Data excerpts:
* * * *

/-
O(2) `{φ, s, t}` scan: rule (M) for the neutral sectors `0⁺`, `0⁻` on a BOX of external dimensions.
-/
import Literature.MathematicalPhysics.QuantumFieldTheory.O2DimBox
import Literature.MathematicalPhysics.QuantumFieldTheory.O2NeutralSectorsTail
import HarnessLib

/-!
# O(2) `{φ, s, t}` scan: rule (M) for the neutral sectors on a BOX of external dimensions

The tree's `termMatrix0p_posSemidef_on_box` / `termMatrix0m_posSemidef_on_box` (`O2NeutralSectorsTail`, §2)
decide `M^{0±}(E, j) ⪰ 0` for every `E ∈ [E₁, E₂]` at ONE external point `D = (Δ_s, Δ_φ, Δ_t)` from the
closed-form corner numbers `cornerBound₂ c d z z̄ j E₁ E₂ s s` at `s = D.expo L` — the interval-matrix PSD
criterion of the sign–radius vertex matrices for the `3 × 3` sector `0⁺` and the three numbers `X, Y ≥ 0`,
`R² ≤ X Y` for the `2 × 2` sector `0⁻`.  Every entry of `M^{0±}(E, j)` is a two-weight evaluation
`twoWeightEval c d z z̄ (D.expo L) 𝒫_{E,j}` (`termMatrix0p/0m_apply_eq_twoWeightEval`) whose WEIGHTS do not
depend on `D`; only the exponent does, and on a box `lo ≤ D ≤ hi` of external dimensions it lies between its
corner values (`O2DimBox.expo_mem_Icc`; all fifteen printed exponents are half-sums).  Replacing `(s, s)` by
`(lo.expo L, hi.expo L)` in the corner numbers (`O2DimBox.twoWeightEval_mem_Icc_corner_expo`) therefore gives
the SAME two rules UNIFORMLY IN `D` on the box, with the same reader-side data shape:

1. `dboxLo0p`, `dboxRad0p` and **`termMatrix0p_posSemidef_on_dbox`**: the sign–radius vertex matrices of the
   box numbers PSD ⇒ `M^{0+}_D(E, j) ⪰ 0` for every `D` in the box and every `E ∈ [E₁, E₂]`;
2. **`termMatrix0m_posSemidef_on_dbox`**: `X ≥ 0`, `Y ≥ 0`, `R² ≤ X Y` on the box numbers ⇒ `M^{0−}_D(E, j) ⪰ 0`
   likewise;
3. the point rules are the case `lo = hi = D` (`dboxLo0p_self`, `dboxRad0p_self`).

This is the (M) half of the `D`-uniform layer for the neutral sectors (Chester et al. test finitely many
external points and triangulate, §3.3–§3.4; a certificate for a CELL of external dimensions needs every rule
uniformly on the cell); the apex rule (T) and the light rows on a `D`-box are separate items.
-/

noncomputable section

namespace Literature.MathematicalPhysics.QuantumFieldTheory.O2NeutralDimBox

open Set Finset Matrix
open Literature.MathematicalPhysics.QuantumFieldTheory.ConformalBootstrap3D
open O2ThreeScalarCrossing O2ThreeScalarSystem O2OPEScanBridge O2ScanObligations
open O2NeutralSectorsTermwise O2NeutralSectorsHead O2NeutralSectorsCells O2NeutralSectorsTail O2DimBox
open Literature.Analysis.ValidatedNumerics.ParametricIntervalPosSemidef (signRadMatrix
  posSemidef_of_forall_signRadMatrix posSemidef_symm_fin_two_of_bounds)

/-- `lo ≤ x ≤ hi ⇒ |x| ≤ max (−lo) hi` (private helper). [folklore] -/
private theorem abs_le_max_of_mem' {x lo hi : ℝ} (h1 : lo ≤ x) (h2 : x ≤ hi) :
    |x| ≤ max (-lo) hi := by
  rw [abs_le]
  exact ⟨by linarith [le_max_left (-lo) hi], h2.trans (le_max_right _ _)⟩

/-! ## 1. Sector `0⁺` on a box of external dimensions -/

/-- Lower corner numbers of the diagonal `0⁺` entries on `E ∈ [E₁, E₂]`, `lo ≤ D ≤ hi`:
`cb(c_ii, d_ii; j, E₁, E₂, lo.expo L_ii, hi.expo L_ii)`. [cite: HogervorstRychkov2013, §3 eq. (3.6)]
[cite: ChesterEtAl2020, §3.3 (scanning over external dimensions)] -/
def dboxLo0p (F : ScanFunctional) (lo hi : Dims) (j : ℕ) (E₁ E₂ : ℝ) : Fin 3 → ℝ := fun i =>
  cornerBound₂ (cw0p F i i) (dw0p F i i) F.z F.zb j E₁ E₂ (lo.expo (lab0p i i)) (hi.expo (lab0p i i))

/-- Radius numbers of the `0⁺` entries on `E ∈ [E₁, E₂]`, `lo ≤ D ≤ hi`: `max(−cb(c,d), −cb(−c,−d))` at the
exponent interval `[lo.expo L, hi.expo L]`. [cite: HogervorstRychkov2013, §3 eq. (3.6)]
[cite: ChesterEtAl2020, §3.3 (scanning over external dimensions)] -/
def dboxRad0p (F : ScanFunctional) (lo hi : Dims) (j : ℕ) (E₁ E₂ : ℝ) : Matrix (Fin 3) (Fin 3) ℝ :=
  Matrix.of fun i k =>
    max (-cornerBound₂ (cw0p F i k) (dw0p F i k) F.z F.zb j E₁ E₂ (lo.expo (lab0p i k))
          (hi.expo (lab0p i k)))
      (-cornerBound₂ (-cw0p F i k) (-dw0p F i k) F.z F.zb j E₁ E₂ (lo.expo (lab0p i k))
        (hi.expo (lab0p i k)))

/-- The point numbers are the degenerate box `lo = hi = D`. [cite: HogervorstRychkov2013, §3 eq. (3.6)] -/
theorem dboxLo0p_self (F : ScanFunctional) (D : Dims) (j : ℕ) (E₁ E₂ : ℝ) :
    dboxLo0p F D D j E₁ E₂ = boxLo0p F D j E₁ E₂ := rfl

/-- The point radii are the degenerate box `lo = hi = D`. [cite: HogervorstRychkov2013, §3 eq. (3.6)] -/
theorem dboxRad0p_self (F : ScanFunctional) (D : Dims) (j : ℕ) (E₁ E₂ : ℝ) :
    dboxRad0p F D D j E₁ E₂ = boxRad0p F D j E₁ E₂ := rfl

/-- **Rule (M), sector `0⁺`, uniform on a box of external dimensions.** If the sign–radius vertex matrices
of the box numbers `(dboxLo0p, dboxRad0p)` are PSD then `M^{0+}_D(E, j)` is PSD for every `D` with
`lo ≤ D ≤ hi` and every `E ∈ [E₁, E₂]`. [cite: HogervorstRychkov2013, §3 eq. (3.6)]
[cite: Hladik2017, Thm. 1 ((2) ⇒ (1))] [cite: ChesterEtAl2020, §3.3 (scanning over external dimensions)] -/
theorem termMatrix0p_posSemidef_on_dbox (F : ScanFunctional) {lo hi : Dims} (j : ℕ) {E₁ E₂ : ℝ}
    (hvert : ∀ z : Fin 3 → Bool,
      (signRadMatrix (dboxLo0p F lo hi j E₁ E₂) (dboxRad0p F lo hi j E₁ E₂) z).PosSemidef) :
    ∀ D, InDimBox lo hi D → ∀ E ∈ Icc E₁ E₂, (termMatrix0p F D E j).PosSemidef := by
  intro D hD E hE
  refine posSemidef_of_forall_signRadMatrix hvert (isHermitian_termMatrix0p F D E j) (fun i => ?_)
    (fun i k _ => ?_)
  · rw [termMatrix0p_apply_eq_twoWeightEval]
    exact (twoWeightEval_mem_Icc_corner_expo F _ _ j hE hD _).1
  · rw [dboxRad0p, Matrix.of_apply, termMatrix0p_apply_eq_twoWeightEval]
    have h := twoWeightEval_mem_Icc_corner_expo F (cw0p F i k) (dw0p F i k) j hE hD (lab0p i k)
    exact abs_le_max_of_mem' h.1 h.2

/-- The same with the box read as the `Icc`-product `[lo.Δs, hi.Δs] × [lo.Δφ, hi.Δφ] × [lo.Δt, hi.Δt]`.
[cite: HogervorstRychkov2013, §3 eq. (3.6)] [cite: ChesterEtAl2020, §3.3 (scanning over external dimensions)] -/
theorem termMatrix0p_posSemidef_on_Icc (F : ScanFunctional) {lo hi : Dims} (j : ℕ) {E₁ E₂ : ℝ}
    (hvert : ∀ z : Fin 3 → Bool,
      (signRadMatrix (dboxLo0p F lo hi j E₁ E₂) (dboxRad0p F lo hi j E₁ E₂) z).PosSemidef)
    {Δs Δφ Δt : ℝ} (h : (Δs, Δφ, Δt) ∈ Icc lo.Δs hi.Δs ×ˢ (Icc lo.Δφ hi.Δφ ×ˢ Icc lo.Δt hi.Δt)) :
    ∀ E ∈ Icc E₁ E₂, (termMatrix0p F ⟨Δs, Δφ, Δt⟩ E j).PosSemidef :=
  termMatrix0p_posSemidef_on_dbox F j hvert ⟨Δs, Δφ, Δt⟩
    (by simp only [Set.mem_prod, Set.mem_Icc] at h; exact ⟨h.1, h.2.1, h.2.2⟩)

/-! ## 2. Sector `0⁻` on a box of external dimensions -/

/-- The box corner number of the `0⁻` entry `(i, k)` on `E ∈ [E₁, E₂]`, `lo ≤ D ≤ hi`.
[cite: HogervorstRychkov2013, §3 eq. (3.6)] [cite: ChesterEtAl2020, §3.3 (scanning over external dimensions)] -/
def dboxCb0m (F : ScanFunctional) (lo hi : Dims) (j : ℕ) (E₁ E₂ : ℝ) (i k : Fin 2) : ℝ :=
  cornerBound₂ (cw0m F i k) (dw0m F i k) F.z F.zb j E₁ E₂ (lo.expo (lab0m i k)) (hi.expo (lab0m i k))

/-- The box radius of the off-diagonal `0⁻` entry: `max(−cb(c₀₁,d₀₁), −cb(−c₀₁,−d₀₁))` at the exponent
interval. [cite: HogervorstRychkov2013, §3 eq. (3.6)] [cite: ChesterEtAl2020, §3.3 (scanning over external dimensions)] -/
def dboxRad0m (F : ScanFunctional) (lo hi : Dims) (j : ℕ) (E₁ E₂ : ℝ) : ℝ :=
  max (-dboxCb0m F lo hi j E₁ E₂ 0 1)
    (-cornerBound₂ (-cw0m F 0 1) (-dw0m F 0 1) F.z F.zb j E₁ E₂ (lo.expo (lab0m 0 1))
      (hi.expo (lab0m 0 1)))

/-- **Rule (M), sector `0⁻`, uniform on a box of external dimensions** (closed form): with
`X = dboxCb0m 0 0`, `Y = dboxCb0m 1 1`, `R = dboxRad0m`, the checks `X ≥ 0`, `Y ≥ 0`, `R² ≤ X Y` give
`M^{0−}_D(E, j)` PSD for every `D` with `lo ≤ D ≤ hi` and every `E ∈ [E₁, E₂]`.
[cite: HogervorstRychkov2013, §3 eq. (3.6)] [cite: ChesterEtAl2020, §3.3 (scanning over external dimensions)] -/
theorem termMatrix0m_posSemidef_on_dbox (F : ScanFunctional) {lo hi : Dims} (j : ℕ) {E₁ E₂ : ℝ}
    (hX : 0 ≤ dboxCb0m F lo hi j E₁ E₂ 0 0) (hY : 0 ≤ dboxCb0m F lo hi j E₁ E₂ 1 1)
    (hR : dboxRad0m F lo hi j E₁ E₂ ^ 2 ≤ dboxCb0m F lo hi j E₁ E₂ 0 0 * dboxCb0m F lo hi j E₁ E₂ 1 1) :
    ∀ D, InDimBox lo hi D → ∀ E ∈ Icc E₁ E₂, (termMatrix0m F D E j).PosSemidef := by
  intro D hD E hE
  set A := termMatrix0m F D E j with hAdef
  have hsym : A 1 0 = A 0 1 := by
    have h := (isHermitian_termMatrix0m F D E j).apply 0 1
    rw [star_trivial] at h
    exact h
  have hA2 : A = !![A 0 0, A 0 1; A 0 1, A 1 1] := by
    ext i k; fin_cases i <;> fin_cases k <;> simp [hsym]
  have h00 := twoWeightEval_mem_Icc_corner_expo F (cw0m F 0 0) (dw0m F 0 0) j hE hD (lab0m 0 0)
  have h11 := twoWeightEval_mem_Icc_corner_expo F (cw0m F 1 1) (dw0m F 1 1) j hE hD (lab0m 1 1)
  have h01 := twoWeightEval_mem_Icc_corner_expo F (cw0m F 0 1) (dw0m F 0 1) j hE hD (lab0m 0 1)
  have habs := abs_le_max_of_mem' h01.1 h01.2
  rw [← termMatrix0m_apply_eq_twoWeightEval] at h00 h11 habs
  rw [hA2]
  refine posSemidef_symm_fin_two_of_bounds hX hY ?_ h00.1 h11.1 ⟨neg_le_of_abs_le habs, le_of_abs_le habs⟩
  simp only [dboxRad0m, dboxCb0m] at hR ⊢
  rw [max_le_iff]
  constructor <;> nlinarith [hR]

/-- The same with the box read as the `Icc`-product `[lo.Δs, hi.Δs] × [lo.Δφ, hi.Δφ] × [lo.Δt, hi.Δt]`.
[cite: HogervorstRychkov2013, §3 eq. (3.6)] [cite: ChesterEtAl2020, §3.3 (scanning over external dimensions)] -/
theorem termMatrix0m_posSemidef_on_Icc (F : ScanFunctional) {lo hi : Dims} (j : ℕ) {E₁ E₂ : ℝ}
    (hX : 0 ≤ dboxCb0m F lo hi j E₁ E₂ 0 0) (hY : 0 ≤ dboxCb0m F lo hi j E₁ E₂ 1 1)
    (hR : dboxRad0m F lo hi j E₁ E₂ ^ 2 ≤ dboxCb0m F lo hi j E₁ E₂ 0 0 * dboxCb0m F lo hi j E₁ E₂ 1 1)
    {Δs Δφ Δt : ℝ} (h : (Δs, Δφ, Δt) ∈ Icc lo.Δs hi.Δs ×ˢ (Icc lo.Δφ hi.Δφ ×ˢ Icc lo.Δt hi.Δt)) :
    ∀ E ∈ Icc E₁ E₂, (termMatrix0m F ⟨Δs, Δφ, Δt⟩ E j).PosSemidef :=
  termMatrix0m_posSemidef_on_dbox F j hX hY hR ⟨Δs, Δφ, Δt⟩
    (by simp only [Set.mem_prod, Set.mem_Icc] at h; exact ⟨h.1, h.2.1, h.2.2⟩)

/-! ## 3. The point rules are the degenerate box -/

/-- The tree's point rule for `0⁺` is the case `lo = hi = D` of the box rule.
[cite: HogervorstRychkov2013, §3 eq. (3.6)] [cite: Hladik2017, Thm. 1 ((2) ⇒ (1))] -/
theorem termMatrix0p_posSemidef_on_box_of_dbox (F : ScanFunctional) (D : Dims) (j : ℕ) {E₁ E₂ : ℝ}
    (hvert : ∀ z : Fin 3 → Bool,
      (signRadMatrix (boxLo0p F D j E₁ E₂) (boxRad0p F D j E₁ E₂) z).PosSemidef) :
    ∀ E ∈ Icc E₁ E₂, (termMatrix0p F D E j).PosSemidef :=
  termMatrix0p_posSemidef_on_dbox F j (lo := D) (hi := D) hvert D
    ⟨⟨le_rfl, le_rfl⟩, ⟨le_rfl, le_rfl⟩, ⟨le_rfl, le_rfl⟩⟩

end Literature.MathematicalPhysics.QuantumFieldTheory.O2NeutralDimBox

* * * *

--- EXERCISE DESCRIPTION ---
Whenever a line of the entries contains the string "QuantumFieldTheory", copy that line.

--- SOLUTION TO THIS PROBLEM ---
import Literature.MathematicalPhysics.QuantumFieldTheory.O2DimBox
import Literature.MathematicalPhysics.QuantumFieldTheory.O2NeutralSectorsTail
namespace Literature.MathematicalPhysics.QuantumFieldTheory.O2NeutralDimBox
open Literature.MathematicalPhysics.QuantumFieldTheory.ConformalBootstrap3D
end Literature.MathematicalPhysics.QuantumFieldTheory.O2NeutralDimBox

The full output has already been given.